▶ [Your assignment]:
How many lines in these records hold the string "snoc"? State only that number.

▶ [Records shown]:
————————

/-! #### 25.4 The engine: Newton–Leibniz over a planar base, modulo the Baker sector -/

/-- **PLANAR SECTIONS ENGINE.**  Let `W ⊆ [0,1]^{N+1}` be OPEN and `ℚ`-semialgebraic, `Φ` a continuous
`ℚ`-semialgebraic function on `ℝ^{N+1}`, and `r = [W, f]` with `∂Φ/∂t (z) = f z` (derivative in the
last coordinate) at every `z ∈ W`.  Suppose every BOUNDARY SECTION TERM is in the Baker sector: for
every `ℚ`-semialgebraic `S ⊆ ℝ^N` and every continuous `ℚ`-semialgebraic `ζ : S → ℝ` whose graph lies
in `frontier W`, every representation `[S, x ↦ Φ(x, ζ x)]` is `InBaker`.  Then `[r] ∈ InBaker`:
cut along the cylinders over a cylindrical decomposition of `ℝ^N` adapted to `W`
(`KZ.of_sub_sum_cyl_mem_relations`) and treat each cell by `InBaker.of_cadCell`.
[KontsevichZagier2001 §1.2 rules (1),(3); BasuPollackRoy2006 Cor. 5.7] -/
theorem InBaker.of_planar_sections {N : ℕ} {W : Set (Fin (N + 1) → ℝ)} (hWo : IsOpen W)
    (hWs : IsSemialgebraic ℚ W) (hWI : W ⊆ Icc 0 1) (Φ : (Fin (N + 1) → ℝ) → ℝ)
    (hΦs : IsSemialgebraicFunOn ℚ univ Φ) (hΦc : Continuous Φ) (r : KZ.IntegralRep (N + 1))
    (hrW : r.domain = W)
    (hder : ∀ z ∈ W,
      HasDerivAt (fun s : ℝ => Φ (Fin.snoc (Fin.init z) s)) (r.integrand z) (z (Fin.last N)))
    (hsec : ∀ (S : Set (Fin N → ℝ)) (ζ : (Fin N → ℝ) → ℝ), IsSemialgebraic ℚ S →
      IsSemialgebraicFunOn ℚ S ζ → ContinuousOn ζ S →
      (∀ x ∈ S, (Fin.snoc x (ζ x) : Fin (N + 1) → ℝ) ∈ frontier W) →
      ∀ r₁ : KZ.IntegralRep N, r₁.domain = S →
        EqOn r₁.integrand (fun x => Φ (Fin.snoc x (ζ x))) S → InBaker (KZ.of r₁)) :
    InBaker (KZ.of r) := by
  classical
  obtain ⟨𝒮, l, ξ, hcd, hcont, hξ, hmono, hcells, hfib⟩ :=
    IsSemialgebraic.exists_cylindricalDecomposition.exists_fibre_eq
      (IsSemialgebraic.exists_cylindricalDecomposition_holds (k := ℚ)) hWs
  have hpart := hcd.isPartition
  have h𝒮sa := hcd.isSemialgebraic
  let R : {C // C ∈ 𝒮} → KZ.IntegralRep (N + 1) := fun C =>
    r.restrict (r.domain ∩ {z | Fin.init z ∈ (C : Set (Fin N → ℝ))})
      (r.isSemialgebraic_domain.inter (h𝒮sa C C.2).setOf_init_mem) inter_subset_left
  have eR : KZ.of r - ∑ C ∈ 𝒮.attach, KZ.of (R C) ∈ KZ.relations :=
    KZ.of_sub_sum_cyl_mem_relations r 𝒮 hpart R (fun C => rfl) fun C x _ => rfl
  have hcell : ∀ C : {C // C ∈ 𝒮}, InBaker (KZ.of (R C)) := by
    intro C
    obtain ⟨G, B, -, hBsub, hfibC⟩ := hfib C C.2
    exact InBaker.of_cadCell hWo hWs hWI Φ hΦs hΦc (h𝒮sa C C.2) (ξ C) (hξ C C.2) (hcont C C.2)
      (hmono C C.2) G B hBsub (hcells C C.2).2 hfibC (R C) (by rw [← hrW]; rfl)
      (fun z hz => hder z (hrW ▸ hz.1)) fun ζ hζ hζc hfr r₁ hr₁ hr₁i =>
        hsec C ζ (h𝒮sa C C.2) hζ hζc hfr r₁ hr₁ hr₁i
  exact (InBaker.sum _ _ fun C _ => hcell C).congr eR
import Summits.SmoothPoincare4.SmoothPoincare4.Theorems.SymplecticOrigamiOrigamiFoldExistenceShadowPleatsDefs
import Literature.Topology.Immersions.WrinkledEmbeddingsRoundCollar
import Literature.Topology.FourManifolds.HomotopyS4CompactProofs

/-!
# Stub `stub_roundRimNormalForm` of line `shadow-pleats` for crux `OrigamiFoldExistence`:
# conditional discharge
(item stmt-SmoothPoincare4-7844, route route-SmoothPoincare4-SymplecticOrigami,
line `shadow-pleats`, stub `stub_roundRimNormalForm` = S2 "round-rim normal form",
Eliashberg–Mishachev)

The registered stub `stub_roundRimNormalForm` says: a smooth `4`-manifold `M` homotopy equivalent to
`S⁴` which embeds smoothly in `ℝ⁵` admits a PLEATED ROUND-RIM SHADOW POSITION with some number `k`
of pleat charts (`∃ k, HasPleatedPosition M k`, vocabulary of
`…Theorems.SymplecticOrigamiOrigamiFoldExistenceShadowPleatsDefs`).  It is an h-principle and is not
proved unconditionally in the tree.  This file proves it CONDITIONALLY on the three named facts of
`Literature.Topology.Immersions.WrinkledEmbeddingsRoundCollar` (landed p98391 for exactly this
glue):

* (F1)
  `Literature.Topology.Immersions.EliashbergMishachev2009_doubleFolds_of_hasTransversalRotation`
  — Eliashberg–Mishachev, *Wrinkled embeddings* (2009), Thm. 3.2 in its double-fold, relative,
  `C⁰`-small form, for a closed hypersurface of `ℝ⁵` with round lower part and the vertical line
  foliation: eight-clause packaged conclusion (new embedding `ι`, `k` double-fold charts `e`);
* (F2) `Literature.Topology.Immersions.exists_isSmoothEmbedding_roundPart` — Kosinski Ch. VI: a
  closed nonempty `4`-manifold embedded in `ℝ⁵` re-embeds with ROUND LOWER PART up to any level
  `1 - δ₁`, `0 < δ₁ < 1`;
* (F3) `Literature.Topology.Immersions.hasTransversalRotation_of_homotopyEquiv_sphere_four` —
  Guillemin–Pollack Ch. 4 §9 / Hopf: on a homotopy `4`-sphere with round lower part the formal datum
  `HasTransversalRotation ι₁ δ₁ δ` holds.

GLUE (`stub_roundRimNormalForm_of_facts`): from `hM : M ≃ₕ S⁴` get `CompactSpace M`
(`Literature.Topology.FourManifolds.compactSpace_of_homotopyEquiv_sphere_four_holds`, PROVED) and
`Nonempty M` (the image of a point of `S⁴` under `hM.symm`); with `δ₁ = 1/4`, `δ = 1/2`, `ε = 1`,
(F2) gives `ι₁`, (F3) the datum, (F1) the triple `(ι, k, e)`; the eight clauses of (F1) are then
re-assembled into `IsPleatedPosition ι (1/2) e`.  The round clause at level `1 - 1/2` follows from
clauses 3–4 of (F1) and the round clause of `ι₁` at level `1 - 1/4` by set algebra; the last three
clauses are transported along the DEFINITIONAL identifications `shadowProj = proj5`,
`doubleFoldSpheres = pleatSpheres`, `IsWhitneyFoldAt = IsFoldPointAt` (byte-identical bodies on the
Literature side and in the line vocabulary; `rfl`).

No decl here is named `stub_roundRimNormalForm`: the lead wires `stub_roundRimNormalForm_of_facts`
into the skeleton.  No new objects are posited; nothing about pleat numbers is claimed.
-/

noncomputable section

-- the prescribed namespace `Summit.<P>.<Sub>.…` duplicates `SmoothPoincare4` (P = Sub)
set_option linter.dupNamespace false

open scoped Manifold ContDiff Topology ContinuousMap
open Set Function

namespace Summit.SmoothPoincare4.SmoothPoincare4.Theorems.OrigamiFoldExistence.ShadowPleats

/-! ### The three definitional identifications Literature-side ↔ line vocabulary -/

/-- The Literature-side vertical shadow `shadowProj` IS the line's `proj5` (identical bodies). -/
theorem shadowProj_eq_proj5 : Literature.Topology.Immersions.shadowProj = proj5 := rfl

/-- The Literature-side `doubleFoldSpheres` IS the line's `pleatSpheres` (identical bodies: the
round spheres of radii `1` and `2` of the chart `ℝ⁴`). -/
theorem doubleFoldSpheres_eq_pleatSpheres :
    Literature.Topology.Immersions.doubleFoldSpheres = pleatSpheres := rfl

/-- The Literature-side Whitney fold predicate `IsWhitneyFoldAt` IS the line's `IsFoldPointAt`
(identical bodies). -/
theorem isWhitneyFoldAt_eq_isFoldPointAt :
    Literature.Topology.Immersions.IsWhitneyFoldAt = IsFoldPointAt := rfl

/-! ### Set algebra of the round clause -/

/-- ROUND CLAUSE TRANSFER.  If `ι₁` has round lower part up to the level `1 - δ₁`, `ι` agrees with
`ι₁` wherever `h ∘ ι₁ ≤ 1 - δ` and keeps the rest of `M` strictly above the plane `h = 1 - δ`, and
`δ₁ ≤ δ`, then `ι` has round lower part up to the level `1 - δ`. [folklore] -/
theorem roundPart_of_eqOn_below {M : Type*} {ι ι₁ : M → EuclideanSpace ℝ (Fin 5)} {δ₁ δ : ℝ}
    (hδ : δ₁ ≤ δ)
    (hround : Set.range ι₁ ∩ {p : EuclideanSpace ℝ (Fin 5) | p 4 ≤ 1 - δ₁} =
      (Metric.sphere (0 : EuclideanSpace ℝ (Fin 5)) 1 : Set (EuclideanSpace ℝ (Fin 5))) ∩
        {p : EuclideanSpace ℝ (Fin 5) | p 4 ≤ 1 - δ₁})
    (hbelow : ∀ m : M, ι₁ m 4 ≤ 1 - δ → ι m = ι₁ m)
    (habove : ∀ m : M, 1 - δ < ι₁ m 4 → 1 - δ < ι m 4) :
    Set.range ι ∩ {p : EuclideanSpace ℝ (Fin 5) | p 4 ≤ 1 - δ} =
      (Metric.sphere (0 : EuclideanSpace ℝ (Fin 5)) 1 : Set (EuclideanSpace ℝ (Fin 5))) ∩
        {p : EuclideanSpace ℝ (Fin 5) | p 4 ≤ 1 - δ} := by
  ext p
  simp only [Set.mem_inter_iff, Set.mem_range, Set.mem_setOf_eq]
  constructor
  · rintro ⟨⟨m, rfl⟩, hp⟩
    -- `m` lies at `ι₁`-height `≤ 1 - δ` (else `ι m` would be above the plane), so `ι m = ι₁ m`
    have hm : ι₁ m 4 ≤ 1 - δ := by
      by_contra h
      exact absurd hp (not_le.mpr (habove m (not_le.mp h)))
    have he : ι m = ι₁ m := hbelow m hm
    refine ⟨?_, hp⟩
    have hmem : ι₁ m ∈ Set.range ι₁ ∩ {p : EuclideanSpace ℝ (Fin 5) | p 4 ≤ 1 - δ₁} :=
      ⟨Set.mem_range_self m, by simp only [Set.mem_setOf_eq]; linarith⟩
    rw [hround] at hmem
    rw [he]
    exact hmem.1
  · rintro ⟨hs, hp⟩
    have hmem : p ∈
        (Metric.sphere (0 : EuclideanSpace ℝ (Fin 5)) 1 : Set (EuclideanSpace ℝ (Fin 5))) ∩
          {p : EuclideanSpace ℝ (Fin 5) | p 4 ≤ 1 - δ₁} :=
      ⟨hs, by simp only [Set.mem_setOf_eq]; linarith⟩
    rw [← hround] at hmem
    obtain ⟨⟨m, rfl⟩, -⟩ := hmem
    exact ⟨⟨m, hbelow m hp⟩, hp⟩

/-! ### The conditional discharge of `stub_roundRimNormalForm` -/

/-- **Round-rim normal form, CONDITIONAL on (F1)–(F3)** (the registered stub
`stub_roundRimNormalForm` of line `shadow-pleats`, with the three named facts of
`Literature.Topology.Immersions.WrinkledEmbeddingsRoundCollar` as hypotheses; the conclusion is
textually the registered signature).  A smooth `4`-manifold homotopy equivalent to `S⁴` which embeds
smoothly in `ℝ⁵` has a pleated round-rim shadow position with some number of pleat charts: make the
lower part round (F2, using compactness from `M ≃ₕ S⁴` and nonemptiness from `S⁴ ≠ ∅`), obtain the
formal datum (F3), apply Eliashberg–Mishachev (F1) with `δ₁ = 1/4`, `δ = 1/2`, `ε = 1`, and
re-assemble its eight clauses into `IsPleatedPosition ι (1/2) e`. -/
theorem stub_roundRimNormalForm_of_facts
    (hEM :
      Literature.Topology.Immersions.EliashbergMishachev2009_doubleFolds_of_hasTransversalRotation)
    (hRP : Literature.Topology.Immersions.exists_isSmoothEmbedding_roundPart)
    (hTR : Literature.Topology.Immersions.hasTransversalRotation_of_homotopyEquiv_sphere_four) :
    ∀ (M : Type) [TopologicalSpace M] [T2Space M] [SecondCountableTopology M]
      [ChartedSpace (EuclideanSpace ℝ (Fin 4)) M] [IsManifold (𝓡 4) ∞ M]
      (ι₀ : M → EuclideanSpace ℝ (Fin 5)),
      M ≃ₕ (Metric.sphere (0 : EuclideanSpace ℝ (Fin 5)) 1) →
      Manifold.IsSmoothEmbedding (𝓡 4) (𝓡 5) ∞ ι₀ → ∃ k, HasPleatedPosition M k := by
  intro M _ _ _ _ _ ι₀ hM hι₀
  -- packaging: a homotopy `4`-sphere is compact (PROVED named fact) and nonempty (image of a point)
  haveI : CompactSpace M :=
    Literature.Topology.FourManifolds.compactSpace_of_homotopyEquiv_sphere_four_holds M hM
  haveI : Nonempty (Metric.sphere (0 : EuclideanSpace ℝ (Fin 5)) 1) :=
    (NormedSpace.sphere_nonempty.mpr zero_le_one).to_subtype
  haveI : Nonempty M := Nonempty.map hM.symm inferInstance
  -- (F2): round lower part up to the level `1 - 1/4`
  obtain ⟨ι₁, hι₁, hround₁⟩ := hRP M ι₀ hι₀ (1 / 4) (by norm_num) (by norm_num)
  -- (F3): the formal datum for `δ₁ = 1/4`, `δ = 1/2`
  have hdatum : Literature.Topology.Immersions.HasTransversalRotation ι₁ (1 / 4) (1 / 2) :=
    hTR M ι₁ (1 / 4) (1 / 2) hM hι₁ (by norm_num) (by norm_num) (by norm_num) hround₁
  -- (F1): Eliashberg–Mishachev with `ε = 1`
  obtain ⟨ι, k, e, hemb, -, hbelow, habove, hcharts, hdisj, himm, hfold⟩ :=
    hEM M ι₁ (1 / 4) (1 / 2) hι₁ (by norm_num) (by norm_num) (by norm_num) hround₁ hdatum 1 one_pos
  -- re-assemble `IsPleatedPosition ι (1/2) e`
  refine ⟨k, ι, 1 / 2, e, hemb, by norm_num, by norm_num, ?_, hcharts, ?_, ?_, ?_⟩
  · exact roundPart_of_eqOn_below (by norm_num) hround₁ hbelow habove
  · -- clauses 6–8 of (F1), transported along the three definitional identifications
    rw [← doubleFoldSpheres_eq_pleatSpheres]
    exact hdisj
  · rw [← doubleFoldSpheres_eq_pleatSpheres, ← shadowProj_eq_proj5]
    exact himm
  · rw [← doubleFoldSpheres_eq_pleatSpheres, ← shadowProj_eq_proj5,
      ← isWhitneyFoldAt_eq_isFoldPointAt]
    exact hfold

end Summit.SmoothPoincare4.SmoothPoincare4.Theorems.OrigamiFoldExistence.ShadowPleats

end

————————

▶ [Solution to this task]:
3